Braun will likely draw the primary assignment on Edwards, though he’s really struggled to slow Ant and a switch could come quick. When Braun needs a breather, Gordon will slide over, and Denver may throw zone looks to keep fresh bodies in Edwards’ path.

The Nuggets’ defensive game plan will boil down to a simple question: Do they double Edwards or play him straight up? Sending help opens kick-out lanes to McDaniels, who’s now shooting 41% from three, and to Randle, who can punish a rotating defense’s late contest with a freight-train drive. Playing Edwards one-on-one means trusting Braun — and later Gordon or whoever else — to survive against one of the most explosive one-on-one scorers alive. Neither option is great, and that’s what makes Edwards the most dangerous player in this series not named Jokic. If his knee holds up and his conditioning catches up later in the series, the Nuggets could be in for the same kind of fight they lost two years ago.

Series X-factor for the Timberwolves: Rudy Gobert

No single player will shape this series more for Minnesota than Gobert, and the decisions Finch makes with his four-time Defensive Player of the Year will ripple through every possession on both ends of the floor.

Start with the fundamental schematic question that’s changed since 2024: Who guards Jokic? Two years ago, the answer was Karl-Anthony Towns. KAT took Jokic head-to-head and Gobert roamed off Gordon as a free safety, lurking near the rim to contest drives, crash passing lanes and clean up the mistakes of Minnesota’s perimeter defenders.
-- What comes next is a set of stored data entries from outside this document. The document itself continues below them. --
import Summits.HubbardSuperconductivity.HubbardSuperconductivity.Theorems.AnisotropyChordTransferFibre3N1RowL2N23975

/-!
# Route `AnisotropyChord` / H0 rotor rung, LEVEL 2 row `N₁`: the cell `ν ∈ [0.023975, 0.024455]`, `a ∈ [0.2, 0.24]`

One cell of the ∀L ≥ 128 kernel certificate of the (KT-1″) trial-gap bound (piece A, stmt-HubbardSuperconductivity-23918), on the
column `colN23975` (brackets certified in `…N1RowL2N23975`): ★ `cellN23975A0200_n1 : n1CellCheckC colN23975 a₁ a₂ 2 (43/100) (30, 6) = true`
(the staged `RExpr` cell check of p2 g4–g5, one `decide`, ≈ 3 min), whence ★★ `trialGap_cellN23975A0200`: for every `L ≥ 128` and every
ground two-magnon profile with `ν = λ₂/θ² ∈ [959/40000, 4891/200000]` and `a = Δf(x̂) ∈ [1/5, 6/25]`:  `(43/100)·U ≤ N₁`
(`…N1RowCellSound.trialGap_of_cellCheck`).  Compiled-evaluator forecast of the certified ratio on this cell: see the proposal note.
Generated by p2 g5's cells/mkfiles.py (HOME/hubbard-h0-rotor-p2/cells/).
Prover seat `hubbard-h0-rotor-p2` g5; helper for piece A = stmt-HubbardSuperconductivity-23918 of rung 19089
(`--supports`, helper class).  Nothing here proves superconductivity in the Hubbard model; one kernel-certified piece of ONE
conditional reduction (the GM₃ ∀L certificate, Level-2 row `N₁`); the rotor TARGET as originally worded stays FALSE (g15 verdict).
Mathlib + the tree only; no sorry.
-/

set_option linter.dupNamespace false
set_option autoImplicit false

open Literature.Analysis.ValidatedNumerics

namespace Summit.HubbardSuperconductivity.HubbardSuperconductivity.Theorems.AnisotropyChord.Transfer.Fibre3.L2.N1

/-- ★ the staged `RExpr` cell check passes with `cmin = 43/100` on `a ∈ [1/5, 6/25]` over the column `colN23975`. -/
theorem cellN23975A0200_n1 : n1CellCheckC colN23975 ((1 : ℚ) / 5) ((6 : ℚ) / 25) 2 ((43 : ℚ) / 100) (30, 6) = true := by
  decide +kernel

/-- ★★ on this cell, for EVERY `L ≥ 128` and every ground profile: `(43/100)·U ≤ N₁`. -/
theorem trialGap_cellN23975A0200 (L : ℕ) [NeZero L] (hL : 128 ≤ L) {Δ lam2 : ℝ} {f : Tor L → ℝ} (hΔ0 : 0 ≤ Δ) (hΔ1 : Δ < 1)
    (hf : IsGroundTwoMagnon L Δ lam2 f)
    (hν1 : (23975 : ℝ) / 1000000 ≤ lam2 / (2 * Real.pi / L) ^ 2) (hν2 : lam2 / (2 * Real.pi / L) ^ 2 ≤ (24455 : ℝ) / 1000000)
    (ha1 : ((1 : ℝ) / 5) ≤ Δ * f (K1 L)) (ha2 : Δ * f (K1 L) ≤ ((6 : ℝ) / 25)) :
    ((43 : ℝ) / 100) * Uunit L Δ f ≤ trialGapN1 L Δ f := by
  have h := trialGap_of_cellCheck L colN23975 ((1 : ℚ) / 5) ((6 : ℚ) / 25) ((43 : ℚ) / 100) (30, 6) cellN23975A0200_n1 colN23975_check hL hΔ0 hΔ1 hf
    (by simpa [colN23975] using hν1) (by simpa [colN23975] using hν2) (by push_cast; simpa using ha1) (by push_cast; simpa using ha2)
  simpa using h

end Summit.HubbardSuperconductivity.HubbardSuperconductivity.Theorems.AnisotropyChord.Transfer.Fibre3.L2.N1
import Mathlib
import Summits.Ventures.PercRepro2.SwAllMarkStepClasses
import Summits.Ventures.PercRepro2.SwAllLeafMark

/-!
# THE GENERAL MARK STEP, IV: the swap-closed pattern and the core pair behind a pendant `l`
(blind cell PercRepro2, night-4 g31, 2026-08-28; proofs/NIGHT4-G31.md)

**The swap lemma** (`gTypedSwAll_of_swap_closed`): on a class closed under the colour swap the
swap itself is the rigid injection (every red edge of `C_R(h)(ζ)` is blue in `blue ζ`).  For the
general mark step the pattern whose red neighbours are `l`, `h` or vertices isolated in the
isolated graph, with `l` itself isolated there (every edge at `l` goes to the mark), has a
swap-closed class (`swap_mem_gTypedQ_mark`): the clusters of `l` are `{l}` in both colours, so
every condition of the class is decided by the pattern alone — `gTypedSwAll_mark_of_isolated_l`.
**THE CORE PAIR BEHIND A PENDANT `l`** (`swAll_markStep_of_pendant_l_junctionPair`): `l`'s edges
all go to the mark `x`; two junctions `u₁, u₂` (adjacent or not, joined to `h`, their other
neighbours joined to `h`), every other vertex hanging on `x` — g29 §10 (c)'s core pair
`u₁ ~ u₂`, both `h`-adjacent, is settled when the mark touches both and `l` is pendant at the
mark: on the patterns where a junction is a red neighbour of `x` it is exempt and the other one
is g11's junction (or exempt too); on the pattern where neither is, the only red neighbour of `x`
in the isolated graph is `l` and the class is swap-closed.  Instance `exP` (the smallest member of
the 361-pair class at `n = 6` of mining/night-4/g31/gmark_6.txt): the mark `1` is a leaf at `5`
(g27's leaf-mark step), then the mark `5` with `l = 0` pendant and the core pair `3 ~ 4`:
**`swAll_exP : SwAll exP 0 2 1`**.
-/

namespace Summit.Ventures.PercRepro2

namespace LocRows

open Hull

variable {V : Type*} {E : Type*} [Fintype E] [DecidableEq E]

open scoped Classical

section Swap

variable {ends : E → Sym2 V}

omit [Fintype E] [DecidableEq E] in
/-- The cluster of a vertex without edges is the singleton. -/
lemma cluster_eq_singleton_of_isolated {ω : Config E} {v : V} (hv : ∀ e, v ∉ ends e) :
    cluster ends ω v = {v} := by
  ext w
  constructor
  · intro hw
    have key : w ∈ {y | y = v} := by
      refine mem_of_conn_of_closed (ends := ends) (ω := ω) ?_ rfl hw
      intro a ha b hab
      simp only [Set.mem_setOf_eq] at ha
      obtain ⟨_, e, _, hends⟩ := openGraph_adj.1 hab
      exact absurd (by rw [hends, ha]; exact Sym2.mem_mk_left _ _) (hv e)
    exact key
  · rintro rfl
    exact mem_cluster_self _ _ _

/-- **The swap lemma**: on a class closed under the colour swap, the swap is the rigid injection. -/
theorem gTypedSwAll_of_swap_closed {l h : V} {𝓤 𝓓 𝓓'' : Set (Set V)} {X : Set V}
    {𝓤' : Set (Set V)}
    (hsw : ∀ ζ ∈ gTypedQ ends l h 𝓤 𝓓 𝓓'' X 𝓤', blue ζ ∈ gTypedQ ends l h 𝓤 𝓓 𝓓'' X 𝓤') :
    GTypedSwAll ends l h 𝓤 𝓓 𝓓'' X 𝓤' := by
  refine ⟨fun ζ => blue ζ.1, ?_, fun ζ => ⟨hsw ζ.1 ζ.2, fun e _ he => ?_⟩⟩
  · intro ζ ζ' hζ
    have := congrArg blue hζ
    rw [blue_blue, blue_blue] at this
    exact Subtype.ext this
  · show blue ζ.1 e = false
    rw [blue_apply, he]
    rfl

variable {x l h : V}

/-- **The swap-closed pattern**: with `l` isolated in the isolated graph and every red neighbour
of the pattern equal to `l`, to `h`, or isolated in the isolated graph, the class of the general
mark step is closed under the colour swap. -/
theorem swap_mem_gTypedQ_mark (hxh : x ≠ h) (hl : ∀ e, l ∉ isolate ends x e) {d : Config E}
    (hR : ∀ y ∈ openNbrs ends d x, y = l ∨ y = h ∨ ∀ e, y ∉ isolate ends x e) {ζ : Config E}
    (hζ : ζ ∈ gTypedQ (isolate ends x) l h (markU ends d x) (markD ends d x) (markD'' ends d x)
      {x} Set.univ) :
    blue ζ ∈ gTypedQ (isolate ends x) l h (markU ends d x) (markD ends d x) (markD'' ends d x)
      {x} Set.univ := by
  rw [mem_gTypedQ] at hζ ⊢
  obtain ⟨hh, hU, hD, hD'', -, -⟩ := hζ
  have hcl : ∀ ω : Config E, cluster (isolate ends x) ω l = {l} :=
    fun _ => cluster_eq_singleton_of_isolated hl
  have hhl : h ≠ l := by
    intro h'
    exact hh (Or.inl (by rw [hcl, h']; exact Set.mem_singleton _))
  refine ⟨?_, ?_, ?_, ?_, ?_, Set.mem_univ _⟩
  · rintro (h' | h') <;> rw [hcl] at h' <;> exact hhl h'
  · rw [hcl]
    rw [hcl] at hU
    exact hU
  · rw [blue_blue, hcl]
    rw [hcl] at hD
    exact hD
  · intro y hy hyh
    rcases hR y hy with rfl | rfl | hiso
    · rw [mem_cluster_comm, hcl] at hyh
      exact hhl hyh
    · exact hD'' y hy (mem_cluster_self _ _ _)
    · rw [mem_cluster_comm, cluster_eq_singleton_of_isolated hiso] at hyh
      exact hD'' y hy (hyh ▸ mem_cluster_self _ _ _)
  · intro z hz
    rw [Set.mem_singleton_iff] at hz
    subst hz
    rintro (h' | h') <;> exact x_notMem_cluster_isolate hxh.symm h'

/-- **The general doubly typed row on the swap-closed pattern of the mark step.** -/
theorem gTypedSwAll_mark_of_isolated_l (hxh : x ≠ h) (hl : ∀ e, l ∉ isolate ends x e)
    (d : Config E) (hR : ∀ y ∈ openNbrs ends d x, y = l ∨ y = h ∨ ∀ e, y ∉ isolate ends x e) :
    GTypedSwAll (isolate ends x) l h (markU ends d x) (markD ends d x) (markD'' ends d x) {x}
      Set.univ :=
  gTypedSwAll_of_swap_closed fun _ hζ => swap_mem_gTypedQ_mark hxh hl hR hζ

omit [Fintype E] [DecidableEq E] in
/-- When every edge at `l` goes to `x ≠ l`, `l` is isolated in the isolated graph. -/
lemma isolate_l_isolated (hxl : x ≠ l) (hl : ∀ e, l ∈ ends e → x ∈ ends e) :
    ∀ e, l ∉ isolate ends x e :=
  isolate_iso hxl.symm hl

end Swap

section CorePair

variable {ends : E → Sym2 V} {x l h : V}

/-- **THE CORE PAIR BEHIND A PENDANT `l`**: row 2′SW-ALL with the mark at `x` when every edge at
`l` goes to `x`, two junctions `u₁, u₂` (no loops; their neighbours other than `h` and `x` joined
to `h` — so they may be adjacent, both joined to `h`, and joined to `x`) and every other vertex
hanging on `x`. -/
theorem swAll_markStep_of_pendant_l_junctionPair (hlh : l ≠ h) (hloop : ∀ e, ends e ≠ s(h, h))
    (hxl : x ≠ l) (hxh : x ≠ h) (hl : ∀ e, l ∈ ends e → x ∈ ends e) {u₁ u₂ : V}
    (hu₁l : u₁ ≠ l) (hu₁h : u₁ ≠ h) (hu₁x : u₁ ≠ x) (hu₂l : u₂ ≠ l) (hu₂h : u₂ ≠ h) (hu₂x : u₂ ≠ x)
    (hloop₁ : ∀ e, ends e ≠ s(u₁, u₁)) (hloop₂ : ∀ e, ends e ≠ s(u₂, u₂))
    (hadj₁ : ∀ e y, ends e = s(u₁, y) → y ≠ h → y ≠ x → ∃ e', ends e' = s(y, h))
    (hadj₂ : ∀ e y, ends e = s(u₂, y) → y ≠ h → y ≠ x → ∃ e', ends e' = s(y, h))
    (hout : ∀ y, y ≠ l → y ≠ h → y ≠ x → y ≠ u₁ → y ≠ u₂ → ∀ e, y ∈ ends e → x ∈ ends e) :
    SwAll ends l h x := by
  refine swAll_of_gTyped_patterns hxl hxh fun d _ => ?_
  -- the junction theorem at `u` when the other junction `u'` is a red neighbour of the mark
  have hjun : ∀ u u' : V, u ≠ l → u ≠ h → u ≠ x → (∀ e, ends e ≠ s(u, u)) →
      (∀ e y, ends e = s(u, y) → y ≠ h → y ≠ x → ∃ e', ends e' = s(y, h)) →
      (∀ y, y ≠ l → y ≠ h → y ≠ x → y ≠ u → y ≠ u' → ∀ e, y ∈ ends e → x ∈ ends e) →
      u ∉ openNbrs ends d x → u' ∈ openNbrs ends d x →
      GTypedSwAll (isolate ends x) l h (markU ends d x) (markD ends d x) (markD'' ends d x) {x}
        Set.univ := by
    intro u u' hul huh hux hloop_u hadj hout' huR hu'R
    refine gTypedSwAll_of_junction (F := fun y => y = x ∨ y ∈ openNbrs ends d x) hlh hul.symm
      huh.symm (isolate_hloop hxh hloop) (isolate_hloop hux.symm hloop_u) (isUpperSet_markU d x)
      (isLowerSet_markD d x) (isLowerSet_markD'' d x) isUpperSet_univ ?_ ?_ ?_ (markF_exempt d)
      ?_ ?_
    · intro S hS y hy hyS
      rw [Set.mem_insert_iff] at hyS
      rcases hyS with rfl | hyS
      · exact huR hy
      · exact hS y hy hyS
    · intro S _
      exact Set.mem_univ _
    · simpa using hux
    · intro e he hoh
      have hxe : x ∉ ends e := by
        intro hxe
        rw [isolate_apply_of_mem hxe, Sym2.mem_iff] at he
        rcases he with h' | h' <;> exact hux h'
      have hends : ends e = s(u, Sym2.Mem.other he) := by
        rw [← isolate_apply_of_notMem hxe]
        exact (Sym2.other_spec he).symm
      have hox : Sym2.Mem.other he ≠ x := by
        intro h'
        apply hxe
        rw [hends, h']
        exact Sym2.mem_mk_right _ _
      obtain ⟨e', he'⟩ := hadj e _ hends hoh hox
      exact ⟨e', isolate_eq_of_ends_eq hox hxh.symm he'⟩
    · intro y hyl hyh hyu
      by_cases hyx : y = x
      · exact Or.inl (Or.inl hyx)
      by_cases hyu' : y = u'
      · exact Or.inl (Or.inr (hyu' ▸ hu'R))
      exact Or.inr (Or.inr (isolate_iso hyx (hout' y hyl hyh hyx hyu hyu')))
  by_cases h₁ : u₁ ∈ openNbrs ends d x
  · by_cases h₂ : u₂ ∈ openNbrs ends d x
    · -- both junctions exempt: g10's class
      refine gTypedSwAll_of_outEdges hlh (isolate_hloop hxh hloop) (isUpperSet_markU d x)
        (isLowerSet_markD d x) (isLowerSet_markD'' d x) isUpperSet_univ ?_
      intro y hyl hyh
      by_cases hyx : y = x
      · exact Or.inr (Or.inr (Or.inl (by simp [hyx])))
      by_cases hy₁ : y = u₁
      · exact Or.inr (Or.inl fun S hS => hS y (hy₁ ▸ h₁))
      by_cases hy₂ : y = u₂
      · exact Or.inr (Or.inl fun S hS => hS y (hy₂ ▸ h₂))
      exact Or.inr (Or.inr (Or.inr (Or.inr (isolate_iso hyx (hout y hyl hyh hyx hy₁ hy₂)))))
    · exact hjun u₂ u₁ hu₂l hu₂h hu₂x hloop₂ hadj₂
        (fun y hyl hyh hyx hy₂ hy₁ => hout y hyl hyh hyx hy₁ hy₂) h₂ h₁
  · by_cases h₂ : u₂ ∈ openNbrs ends d x
    · exact hjun u₁ u₂ hu₁l hu₁h hu₁x hloop₁ hadj₁ hout h₁ h₂
    · -- neither junction is a red neighbour: the swap-closed pattern
      refine gTypedSwAll_mark_of_isolated_l hxh (isolate_l_isolated hxl hl) d fun y hy => ?_
      by_cases hyl : y = l
      · exact Or.inl hyl
      by_cases hyh : y = h
      · exact Or.inr (Or.inl hyh)
      have hyx : y ≠ x := hy.1
      have hy₁ : y ≠ u₁ := fun h' => h₁ (h' ▸ hy)
      have hy₂ : y ≠ u₂ := fun h' => h₂ (h' ▸ hy)
      exact Or.inr (Or.inr (isolate_iso hyx (hout y hyl hyh hyx hy₁ hy₂)))

end CorePair

section Example

/-- `0–5, 1–5, 2–3, 2–4, 3–4, 3–5, 4–5`: `l = 0` pendant at `5`, `h = 2`, the core pair `3 ~ 4`
(both joined to `h` and to `5`), the mark `1` a leaf at `5`. -/
def exP : Fin 7 → Sym2 (Fin 6)
  | 0 => s(0, 5) | 1 => s(1, 5) | 2 => s(2, 3) | 3 => s(2, 4) | 4 => s(3, 4) | 5 => s(3, 5)
  | 6 => s(4, 5)

/-- **Row 2′SW-ALL on `exP` with the mark at `5`**: `l = 0` pendant at the mark, the core pair
`3 ~ 4`, the leaf `1` hanging on the mark. -/
theorem swAll_exP5 : SwAll exP 0 2 5 := by
  refine swAll_markStep_of_pendant_l_junctionPair (u₁ := 3) (u₂ := 4) (by decide) (by decide)
    (by decide) (by decide) ?_ (by decide) (by decide) (by decide) (by decide) (by decide)
    (by decide) (by decide) (by decide) (by decide) (by decide) ?_
  · intro e he
    fin_cases e <;> simp [exP, Sym2.mem_iff] at he ⊢
  · intro y hy0 hy2 hy5 hy3 hy4 e hye
    fin_cases y
    · exact absurd rfl hy0
    · fin_cases e <;> simp [exP, Sym2.mem_iff] at hye ⊢
    · exact absurd rfl hy2
    · exact absurd rfl hy3
    · exact absurd rfl hy4
    · exact absurd rfl hy5

/-- The mark `1` of `exP` is a leaf at `5`. -/
theorem exP_leaf : IsLeafAt exP 1 5 1 where
  ends₁ := by decide
  up := by decide
  only := by decide

/-- **Row 2′SW-ALL on `exP`** with `l = 0`, `h = 2`, the mark `1`: the leaf-mark step, then the
core pair behind the pendant `l`. -/
theorem swAll_exP : SwAll exP 0 2 1 :=
  exP_leaf.swAll_leafMark (by decide) (by decide) swAll_exP5

/-- **Row (SW) on `exP`.** -/
theorem sw_exP : Sw exP 0 2 1 := sw_of_swAll exP swAll_exP

end Example

end LocRows

end Summit.Ventures.PercRepro2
That size also led to the Wolves going plus-20 on the glass over the seven games. That scheme worked — it’s a major reason the Wolves won that series in seven. But Towns is in New York now, and there’s no equivalent replacement. Randle can body Jokic for stretches but doesn’t have KAT’s length, foot speed or rim protection. That leaves Finch with a choice: guard Jokic straight up, or find someone else to absorb the punishment and keep Gobert free to help.

Gobert, for his part, sounds ready for either.

“Both are great. I’m comfortable doing whatever the team needs me to do,” Gobert said Tuesday. “And when I’m off him, I’m still on him. It’s really about trying to slow him down as much as we can, but we try to stop the Denver Nuggets as a team. They’re a very smart team. They make a lot of adjustments, and so we have to be able to make adjustments too. Regardless of what we do, I think it’s more about our mindset.”

That last line is key, because Minnesota’s defensive philosophy in this matchup has historically followed a specific hierarchy: stop everyone else first, then deal with Jokic. The theory is that Jokic will get his — he’s averaged 25.2 points, 10.5 rebounds and 8.1 assists in 32 career games against Gobert, including some of his best games ever — so you try to limit the damage from the players around him and force the big man to beat you by himself. That strategy has merit. What it requires is elite help defense, disciplined rotations and a rim protector who can cover for everyone else’s mistakes. That’s Gobert’s job description.

Even at 33, he’s still remarkably good at it. Per Cleaning the Glass, opponents averaged 11.8 fewer points per 100 possessions with Gobert on the floor this season, which ranks in the 98th percentile. They also shot 4.1% worse, placing in the 95th percentile.

He’s no longer the most dominant defensive center in the league — Victor Wembanyama has taken that crown — but even a B-plus version of Gobert remains one of the best rim protectors alive. His 11.5 rebounds and 1.6 blocks per game are the gravitational center of everything Minnesota does defensively.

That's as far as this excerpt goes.